Task details => Both the line with "for any values" and the line with "exact congrArg₂ (·" in the records below must appear in the output, along with every line between them, exactly and with nothing added.
:: Extracted material ::
import Literature.NumberTheory.Irrationality.RivoalZudilin2020.WellPoisedReflectionProofs
import Literature.NumberTheory.Transcendental.ZudilinLinearForm
import HarnessLib

/-!
# Rivoal–Zudilin 2020, Proposition 1 (i): `S_n` and `Ŝ_n` as linear forms in odd zeta values (proof)

Topic `Literature/NumberTheory/Irrationality/RivoalZudilin2020`; proofs-only companion of
`TwoIrrationalOddZetaValues.lean` (no new definition, no new named fact), completing `PartialFractionsProofs.lean`
and `WellPoisedReflectionProofs.lean`. Source: T. Rivoal, W. Zudilin, *A note on odd zeta values*, Sém. Lothar.
Combin. **81** (2020) B81b = arXiv:1803.03160 [RivoalZudilin2020], §3, Proposition 1 (i) and its proof:

"`S_n = Σ_{j=1}^{A} Σ_{m=0}^{n} p_{j,m} Σ_{k=1}^{∞} d²/dk² (k+m)^{−j} = Σ_j Σ_m p_{j,m} Σ_k j(j+1)/(k+m)^{j+2}
 = Σ_j (Σ_m p_{j,m}) j(j+1) ζ(j+2) − Σ_j Σ_m Σ_{k=1}^{m} j(j+1)p_{j,m}/k^{j+2}`", then `Σ_m p_{1,m} = 0` (residue at
infinity) and `Σ_m p_{j,m} = 0` for even `j` (the symmetry), "Therefore
`S_n = Σ_{j odd, 5≤j≤A+1} (Σ_m (j−2)(j−1)p_{j−2,m}) ζ(j) − Σ_j Σ_m Σ_{k=1}^{m} j(j+1)p_{j,m}/k^{j+2}`", and the same
computation at the half-integers with "`ζ̂(s) := Σ_{k≥1} (k−½)^{−s} = (2^s−1)ζ(s)`" (the statement file's PROVED
`zetaHat_eq`) gives (7).  This file PROVES

* `iteratedDeriv_two_rfun` — `R″(t) = Σ_{m,j} j(j+1) p_{j,m} (t+m)^{−j−2}` for real `t > 0` (termwise, from the
  expansion (5) = `rfun_eq_sum_pCoeff`);
* `S_eq_sum`, `Shat_eq_sum` — the displayed triple sums for `S_n` and `Ŝ_n` (summation of `Σ_{k≥1}(k+m)^{−s}` and
  `Σ_{k≥1}(k+m−½)^{−s}`, `s ≥ 3`);
* **`proposition1_i_holds : proposition1_i`** — (6) and (7) with the typed `qCoeff`, `qZero`, `qZeroHat` (the
  regrouping, the two vanishings from `WellPoisedReflectionProofs.lean`, and the re-indexing `j ↦ j + 2` onto
  `oddRange A`, which uses that `A` is even).

Generic lemmas on `(t+i)^{−s}` and on `Σ_{k≥0}(k+1+i)^{−s} = ζ(s) − H_i^{(s)}` are the tree's
(`Transcendental/ZudilinLinearForm.lean`, imported, not restated).

HONEST FRAMING (cells pub-zeta5 / zeta5-irr): systematic search; no irrationality claim unless certified — an identity
expressing two convergent series as explicit linear forms in `ζ(5), ζ(7), …, ζ(A+1)`; nothing about the
irrationality of any zeta value; the denominators (Proposition 1 (ii)) and the asymptotics (Proposition 3) remain
named facts of the statement file.
-/

noncomputable section

open Finset Filter Topology
open scoped Nat

namespace Literature.NumberTheory.Irrationality.RivoalZudilin2020

open Literature.NumberTheory.Transcendental (zetaValue)
open Literature.NumberTheory.Transcendental.Zudilin2004 (contDiffAt_inv_pow_real iteratedDeriv_two_inv_pow
  hasSum_inv_pow_shift Hsum)

/-! ### `R″` through the partial fractions -/

/-- **`R″(t)` termwise**: for `A ≥ 15` and real `t > 0`,
`R″(t) = Σ_{m=0}^{n} Σ_{j=1}^{A} p_{j,m} · j(j+1) · (t+m)^{−(j+2)}` ("`d²/dk² (k+m)^{−j} = j(j+1)/(k+m)^{j+2}`").
[cite: RivoalZudilin2020, §3 proof of Proposition 1 (i) (first display)] -/
theorem iteratedDeriv_two_rfun (A n : ℕ) (hA : 15 ≤ A) {t : ℝ} (ht : 0 < t) :
    iteratedDeriv 2 (rfun A n) t = ∑ m ∈ range (n + 1), ∑ j ∈ Icc 1 A,
      pCoeff A n j m * ((j : ℝ) * (j + 1)) * ((t + m) ^ (j + 2))⁻¹ := by
  have heq : rfun A n =ᶠ[𝓝 t]
      fun y => ∑ m ∈ range (n + 1), ∑ j ∈ Icc 1 A, pCoeff A n j m * ((y + m) ^ j)⁻¹ :=
    Filter.eventuallyEq_of_mem (Ioi_mem_nhds ht) fun y hy =>
      rfun_eq_sum_pCoeff A n hA fun i _ => by
        have hy' : (0 : ℝ) < y := hy
        positivity
  rw [heq.iteratedDeriv_eq]
  rw [iteratedDeriv_fun_sum fun m _ =>
    ContDiffAt.sum fun j _ => contDiffAt_const.mul (contDiffAt_inv_pow_real m j ht)]
  refine sum_congr rfl fun m _ => ?_
  rw [iteratedDeriv_fun_sum fun j _ => contDiffAt_const.mul (contDiffAt_inv_pow_real m j ht)]
  refine sum_congr rfl fun j _ => ?_
  rw [iteratedDeriv_const_mul _ (contDiffAt_inv_pow_real m j ht), iteratedDeriv_two_inv_pow m j ht]
  ring

/-! ### The shifted zeta sums -/

/-- `Σ_{k ≥ 0} (k+1+m)^{−s} = ζ(s) − Σ_{k=1}^{m} k^{−s}` for `s ≥ 2` (the tree's `Zudilin2004.hasSum_inv_pow_shift`,
with the finite sum written over `ℝ`). [folklore] -/
private theorem hasSum_shift (m : ℕ) {s : ℕ} (hs : 2 ≤ s) :
    HasSum (fun k : ℕ => (((k : ℝ) + 1 + m) ^ s)⁻¹) (zetaValue s - ∑ k ∈ Icc 1 m, 1 / (k : ℝ) ^ s) := by
  have h := hasSum_inv_pow_shift m hs
  have hH : ((Hsum m s : ℚ) : ℝ) = ∑ k ∈ Icc 1 m, 1 / (k : ℝ) ^ s := by
    rw [Hsum]
    push_cast
    exact sum_congr rfl fun k _ => by rw [one_div]
  rwa [hH] at h

/-- `Σ_{k ≥ 0} (k+½)^{−s}` is summable for `s ≥ 2`. [folklore] -/
private theorem summable_half {s : ℕ} (hs : 2 ≤ s) :
    Summable fun k : ℕ => 1 / ((k : ℝ) + 1 / 2) ^ s := by
  have hg : Summable fun k : ℕ => 1 / ((k : ℝ) + 1) ^ s := by
    simpa using (summable_nat_add_iff 1).2 (Real.summable_one_div_nat_pow.2 (by omega : 1 < s))
  have h1 : Summable fun k : ℕ => 1 / (((k + 1 : ℕ) : ℝ) + 1 / 2) ^ s := by
    refine Summable.of_nonneg_of_le (fun k => by positivity) (fun k => ?_) hg
    push_cast
    exact one_div_le_one_div_of_le (by positivity) (pow_le_pow_left₀ (by positivity) (by linarith) s)
  exact (summable_nat_add_iff 1).1 h1

/-- `Σ_{k ≥ 0} (k+½+m)^{−s} = ζ̂(s) − Σ_{k=1}^{m} (k−½)^{−s} = (2^s−1)ζ(s) − Σ_{k=1}^{m} (k−½)^{−s}` for `s ≥ 2`
("`ζ̂(s) := Σ_{k≥1} (k−½)^{−s} = (2^s−1)ζ(s)`", the statement file's `zetaHat_eq`).
[cite: RivoalZudilin2020, §3 proof of Proposition 1 (i) (definition of ζ̂)] -/
theorem hasSum_shift_half (m : ℕ) {s : ℕ} (hs : 2 ≤ s) :
    HasSum (fun k : ℕ => (((k : ℝ) + 1 / 2 + m) ^ s)⁻¹)
      ((2 ^ s - 1) * zetaValue s - ∑ k ∈ Icc 1 m, 1 / ((k : ℝ) - 1 / 2) ^ s) := by
  set f : ℕ → ℝ := fun k => 1 / ((k : ℝ) + 1 / 2) ^ s with hf
  have hz : HasSum f ((2 ^ s - 1) * zetaValue s) := by
    rw [← zetaHat_eq hs]
    exact (summable_half hs).hasSum
  have hshift : HasSum (fun k => f (k + m)) ((2 ^ s - 1) * zetaValue s - ∑ k ∈ range m, f k) :=
    (hasSum_nat_add_iff m).2 (by rwa [sub_add_cancel])
  have hH : ∑ k ∈ range m, f k = ∑ k ∈ Icc 1 m, 1 / ((k : ℝ) - 1 / 2) ^ s := by
    rw [show Icc 1 m = Ico 1 (m + 1) by rfl, sum_Ico_eq_sum_range, Nat.add_sub_cancel]
    refine sum_congr rfl fun k _ => ?_
    simp only [hf]
    push_cast
    congr 1
    ring
  rw [hH] at hshift
  convert hshift using 1
  funext k
  simp only [hf]
  push_cast
  rw [one_div]
  ring

/-! ### The triple sums for `S_n` and `Ŝ_n` -/

/-- **`S_n` summed** (`A ≥ 15`): `S_n = Σ_{m=0}^{n} Σ_{j=1}^{A} p_{j,m} j(j+1) (ζ(j+2) − Σ_{k=1}^{m} k^{−(j+2)})`.
[cite: RivoalZudilin2020, §3 proof of Proposition 1 (i) (first display)] -/
theorem S_eq_sum (A n : ℕ) (hA : 15 ≤ A) :
    S A n = ∑ m ∈ range (n + 1), ∑ j ∈ Icc 1 A, pCoeff A n j m * ((j : ℝ) * (j + 1)) *
      (zetaValue (j + 2) - ∑ k ∈ Icc 1 m, 1 / (k : ℝ) ^ (j + 2)) := by
  have hterm : ∀ k : ℕ, iteratedDeriv 2 (rfun A n) ((k : ℝ) + 1)
      = ∑ m ∈ range (n + 1), ∑ j ∈ Icc 1 A,
          pCoeff A n j m * ((j : ℝ) * (j + 1)) * ((((k : ℝ) + 1 + m) ^ (j + 2)))⁻¹ := fun k =>
    iteratedDeriv_two_rfun A n hA (by positivity)
  have hHas : HasSum (fun k : ℕ => iteratedDeriv 2 (rfun A n) ((k : ℝ) + 1))
      (∑ m ∈ range (n + 1), ∑ j ∈ Icc 1 A, pCoeff A n j m * ((j : ℝ) * (j + 1)) *
        (zetaValue (j + 2) - ∑ k ∈ Icc 1 m, 1 / (k : ℝ) ^ (j + 2))) := by
    simp_rw [hterm]
    refine hasSum_sum fun m _ => hasSum_sum fun j _ => ?_
    exact (hasSum_shift m (by omega)).mul_left _
  unfold S
  exact hHas.tsum_eq

/-- **`Ŝ_n` summed** (`A ≥ 15`):
`Ŝ_n = Σ_{m=0}^{n} Σ_{j=1}^{A} p_{j,m} j(j+1) ((2^{j+2}−1)ζ(j+2) − Σ_{k=1}^{m} (k−½)^{−(j+2)})`.
[cite: RivoalZudilin2020, §3 proof of Proposition 1 (i) (display (9))] -/
theorem Shat_eq_sum (A n : ℕ) (hA : 15 ≤ A) :
    Shat A n = ∑ m ∈ range (n + 1), ∑ j ∈ Icc 1 A, pCoeff A n j m * ((j : ℝ) * (j + 1)) *
      ((2 ^ (j + 2) - 1) * zetaValue (j + 2) - ∑ k ∈ Icc 1 m, 1 / ((k : ℝ) - 1 / 2) ^ (j + 2)) := by
  have hterm : ∀ k : ℕ, iteratedDeriv 2 (rfun A n) ((k : ℝ) + 1 / 2)
      = ∑ m ∈ range (n + 1), ∑ j ∈ Icc 1 A,
          pCoeff A n j m * ((j : ℝ) * (j + 1)) * ((((k : ℝ) + 1 / 2 + m) ^ (j + 2)))⁻¹ := fun k =>
    iteratedDeriv_two_rfun A n hA (by positivity)
  have hHas : HasSum (fun k : ℕ => iteratedDeriv 2 (rfun A n) ((k : ℝ) + 1 / 2))
      (∑ m ∈ range (n + 1), ∑ j ∈ Icc 1 A, pCoeff A n j m * ((j : ℝ) * (j + 1)) *
        ((2 ^ (j + 2) - 1) * zetaValue (j + 2) - ∑ k ∈ Icc 1 m, 1 / ((k : ℝ) - 1 / 2) ^ (j + 2))) := by
    simp_rw [hterm]
    refine hasSum_sum fun m _ => hasSum_sum fun j _ => ?_
    exact (hasSum_shift_half m (by omega)).mul_left _
  unfold Shat
  exact hHas.tsum_eq

/-! ### Regrouping: the coefficients `q_{j,n}` and the constant terms -/

/-- The regrouping step of the proof, common to (6) and (7): with the vanishing of `Σ_m p_{1,m}` (residue) and of
`Σ_m p_{j,m}` for even `j` (reflection), for `A ≥ 16` and `n` even,
`Σ_m Σ_{j=1}^{A} p_{j,m} j(j+1) (Z(j+2) − Σ_{k≤m} w_k(j+2))
   = −Σ_j Σ_m Σ_{k≤m} j(j+1) p_{j,m} w_k(j+2) + Σ_{j odd, 5≤j≤A+1} q_{j,n} Z(j)` for any values `Z`, `w`
(`Z = ζ` for (6), `Z = ζ̂` for (7)). [cite: RivoalZudilin2020, §3 proof of Proposition 1 (i) ("Therefore …")] -/
theorem regroup {A n : ℕ} (hA : 16 ≤ A) (hAe : Even A) (hn : Even n) (Z : ℕ → ℝ) (w : ℕ → ℕ → ℝ) :
    ∑ m ∈ range (n + 1), ∑ j ∈ Icc 1 A, pCoeff A n j m * ((j : ℝ) * (j + 1)) *
        (Z (j + 2) - ∑ k ∈ Icc 1 m, w k (j + 2))
      = -(∑ j ∈ Icc 1 A, ∑ m ∈ range (n + 1), ∑ k ∈ Icc 1 m,
            (j : ℝ) * ((j : ℝ) + 1) * pCoeff A n j m * w k (j + 2))
        + ∑ j ∈ oddRange A, qCoeff A n j * Z j := by
  have hA2 : A % 2 = 0 := Nat.even_iff.1 hAe
  -- split into the `Z`-part and the `w`-part
  have hsplit : ∑ m ∈ range (n + 1), ∑ j ∈ Icc 1 A, pCoeff A n j m * ((j : ℝ) * (j + 1)) *
        (Z (j + 2) - ∑ k ∈ Icc 1 m, w k (j + 2))
      = ∑ m ∈ range (n + 1), ∑ j ∈ Icc 1 A, pCoeff A n j m * ((j : ℝ) * (j + 1)) * Z (j + 2)
        - ∑ m ∈ range (n + 1), ∑ j ∈ Icc 1 A, ∑ k ∈ Icc 1 m,
            (j : ℝ) * ((j : ℝ) + 1) * pCoeff A n j m * w k (j + 2) := by
    rw [← sum_sub_distrib]
    refine sum_congr rfl fun m _ => ?_
    rw [← sum_sub_distrib]
    refine sum_congr rfl fun j _ => ?_
    rw [mul_sub, mul_sum]
    exact congrArg₂ (· - ·) rfl (sum_congr rfl fun k _ => by ring)
  rw [hsplit, sum_comm (s := range (n + 1)) (t := Icc 1 A)
    (f := fun m j => ∑ k ∈ Icc 1 m, (j : ℝ) * ((j : ℝ) + 1) * pCoeff A n j m * w k (j + 2)),
    sub_eq_neg_add]
  congr 1
  -- the `Z`-part: `Σ_j (Σ_m p_{j,m}) j(j+1) Z(j+2)`, only odd `j ≥ 3` survive
  rw [sum_comm]
  have hT : ∀ j ∈ Icc 1 A, ∑ m ∈ range (n + 1), pCoeff A n j m * ((j : ℝ) * (j + 1)) * Z (j + 2)
      = (∑ m ∈ range (n + 1), pCoeff A n j m) * (((j : ℝ) * (j + 1)) * Z (j + 2)) := fun j _ => by
    rw [sum_mul]
    exact sum_congr rfl fun m _ => by ring
  rw [sum_congr rfl hT]
  rw [← sum_filter_of_ne (p := fun j => Odd j ∧ j ≠ 1) (fun j hj hne => ?_)]
  · -- re-index `j ↦ j + 2` onto `oddRange A`
    symm
    refine sum_nbij' (fun j => j - 2) (fun j => j + 2) ?_ ?_ ?_ ?_ ?_
    · intro j hj
      simp only [oddRange, mem_filter, mem_Icc] at hj
      have hj2 := Nat.odd_iff.1 hj.2
      simp only [mem_filter, mem_Icc]
      exact ⟨⟨by omega, by omega⟩, Nat.odd_iff.2 (by omega), by omega⟩
    · intro j hj
      simp only [mem_filter, mem_Icc] at hj
      have hj2 := Nat.odd_iff.1 hj.2.1
      simp only [oddRange, mem_filter, mem_Icc]
      exact ⟨⟨by omega, by omega⟩, Nat.odd_iff.2 (by omega)⟩
    · intro j hj
      simp only [oddRange, mem_filter, mem_Icc] at hj
      show j - 2 + 2 = j
      omega
    · intro j hj
      show j + 2 - 2 = j
      omega
    · intro j hj
      simp only [oddRange, mem_filter, mem_Icc] at hj
      have hj5 : 5 ≤ j := hj.1.1
      have hcast : (((j - 2 : ℕ) : ℝ)) = (j : ℝ) - 2 := by
        rw [Nat.cast_sub (by omega)]; norm_num
      rw [qCoeff, show j - 2 + 2 = j by omega, ← mul_sum, hcast]
      ring
  · -- the other `j` contribute nothing: `j = 1` (residue) or `j` even (reflection)
    by_contra hcon
    apply hne
    have hj' := mem_Icc.1 hj
    rcases Nat.even_or_odd j with hev | hodd
    · rw [sum_pCoeff_eq_zero_of_even hAe hn hj'.2 hev, zero_mul]
    · have hj1 : j = 1 := by
        by_contra h1
        exact hcon ⟨hodd, h1⟩
      subst hj1
      rw [sum_pCoeff_one_eq_zero A n (by omega), zero_mul]

/-! ### Proposition 1 (i) -/

/-- **Rivoal–Zudilin 2020, Proposition 1 (i)** — the named fact `proposition1_i` HOLDS: for `A ≥ 16` and `n` both
even, `S_n = q_{0,n} + Σ_{j odd, 5≤j≤A+1} q_{j,n} ζ(j)` (6) and `Ŝ_n = q̂_{0,n} + Σ_{j odd, 5≤j≤A+1} q_{j,n}(2^j−1)ζ(j)`
(7), with the explicit `q_{j,n} = Σ_m (j−2)(j−1)p_{j−2,m}` (10), `q_{0,n}` (11), `q̂_{0,n}` (8) of the proof.
[cite: RivoalZudilin2020, Proposition 1 (i)] -/
theorem proposition1_i_holds : proposition1_i := by
  intro A n hA hAe hn
  have hA15 : 15 ≤ A := by omega
  refine ⟨?_, ?_⟩
  · rw [S_eq_sum A n hA15, regroup hA hAe hn (fun s => zetaValue s) (fun k s => 1 / (k : ℝ) ^ s), qZero]
    congr 2
    refine sum_congr rfl fun j _ => sum_congr rfl fun m _ => sum_congr rfl fun k _ => ?_
    ring
  · rw [Shat_eq_sum A n hA15, regroup hA hAe hn (fun s => (2 ^ s - 1) * zetaValue s)
      (fun k s => 1 / ((k : ℝ) - 1 / 2) ^ s), qZeroHat]
    congr 1
    · congr 1
      refine sum_congr rfl fun j _ => sum_congr rfl fun m _ => sum_congr rfl fun k _ => ?_
      ring
    · exact sum_congr rfl fun j _ => by ring

end Literature.NumberTheory.Irrationality.RivoalZudilin2020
:::
Task output =>
   = −Σ_j Σ_m Σ_{k≤m} j(j+1) p_{j,m} w_k(j+2) + Σ_{j odd, 5≤j≤A+1} q_{j,n} Z(j)` for any values `Z`, `w`
(`Z = ζ` for (6), `Z = ζ̂` for (7)). [cite: RivoalZudilin2020, §3 proof of Proposition 1 (i) ("Therefore …")] -/
theorem regroup {A n : ℕ} (hA : 16 ≤ A) (hAe : Even A) (hn : Even n) (Z : ℕ → ℝ) (w : ℕ → ℕ → ℝ) :
    ∑ m ∈ range (n + 1), ∑ j ∈ Icc 1 A, pCoeff A n j m * ((j : ℝ) * (j + 1)) *
        (Z (j + 2) - ∑ k ∈ Icc 1 m, w k (j + 2))
      = -(∑ j ∈ Icc 1 A, ∑ m ∈ range (n + 1), ∑ k ∈ Icc 1 m,
            (j : ℝ) * ((j : ℝ) + 1) * pCoeff A n j m * w k (j + 2))
        + ∑ j ∈ oddRange A, qCoeff A n j * Z j := by
  have hA2 : A % 2 = 0 := Nat.even_iff.1 hAe
  -- split into the `Z`-part and the `w`-part
  have hsplit : ∑ m ∈ range (n + 1), ∑ j ∈ Icc 1 A, pCoeff A n j m * ((j : ℝ) * (j + 1)) *
        (Z (j + 2) - ∑ k ∈ Icc 1 m, w k (j + 2))
      = ∑ m ∈ range (n + 1), ∑ j ∈ Icc 1 A, pCoeff A n j m * ((j : ℝ) * (j + 1)) * Z (j + 2)
        - ∑ m ∈ range (n + 1), ∑ j ∈ Icc 1 A, ∑ k ∈ Icc 1 m,
            (j : ℝ) * ((j : ℝ) + 1) * pCoeff A n j m * w k (j + 2) := by
    rw [← sum_sub_distrib]
    refine sum_congr rfl fun m _ => ?_
    rw [← sum_sub_distrib]
    refine sum_congr rfl fun j _ => ?_
    rw [mul_sub, mul_sum]
    exact congrArg₂ (· - ·) rfl (sum_congr rfl fun k _ => by ring)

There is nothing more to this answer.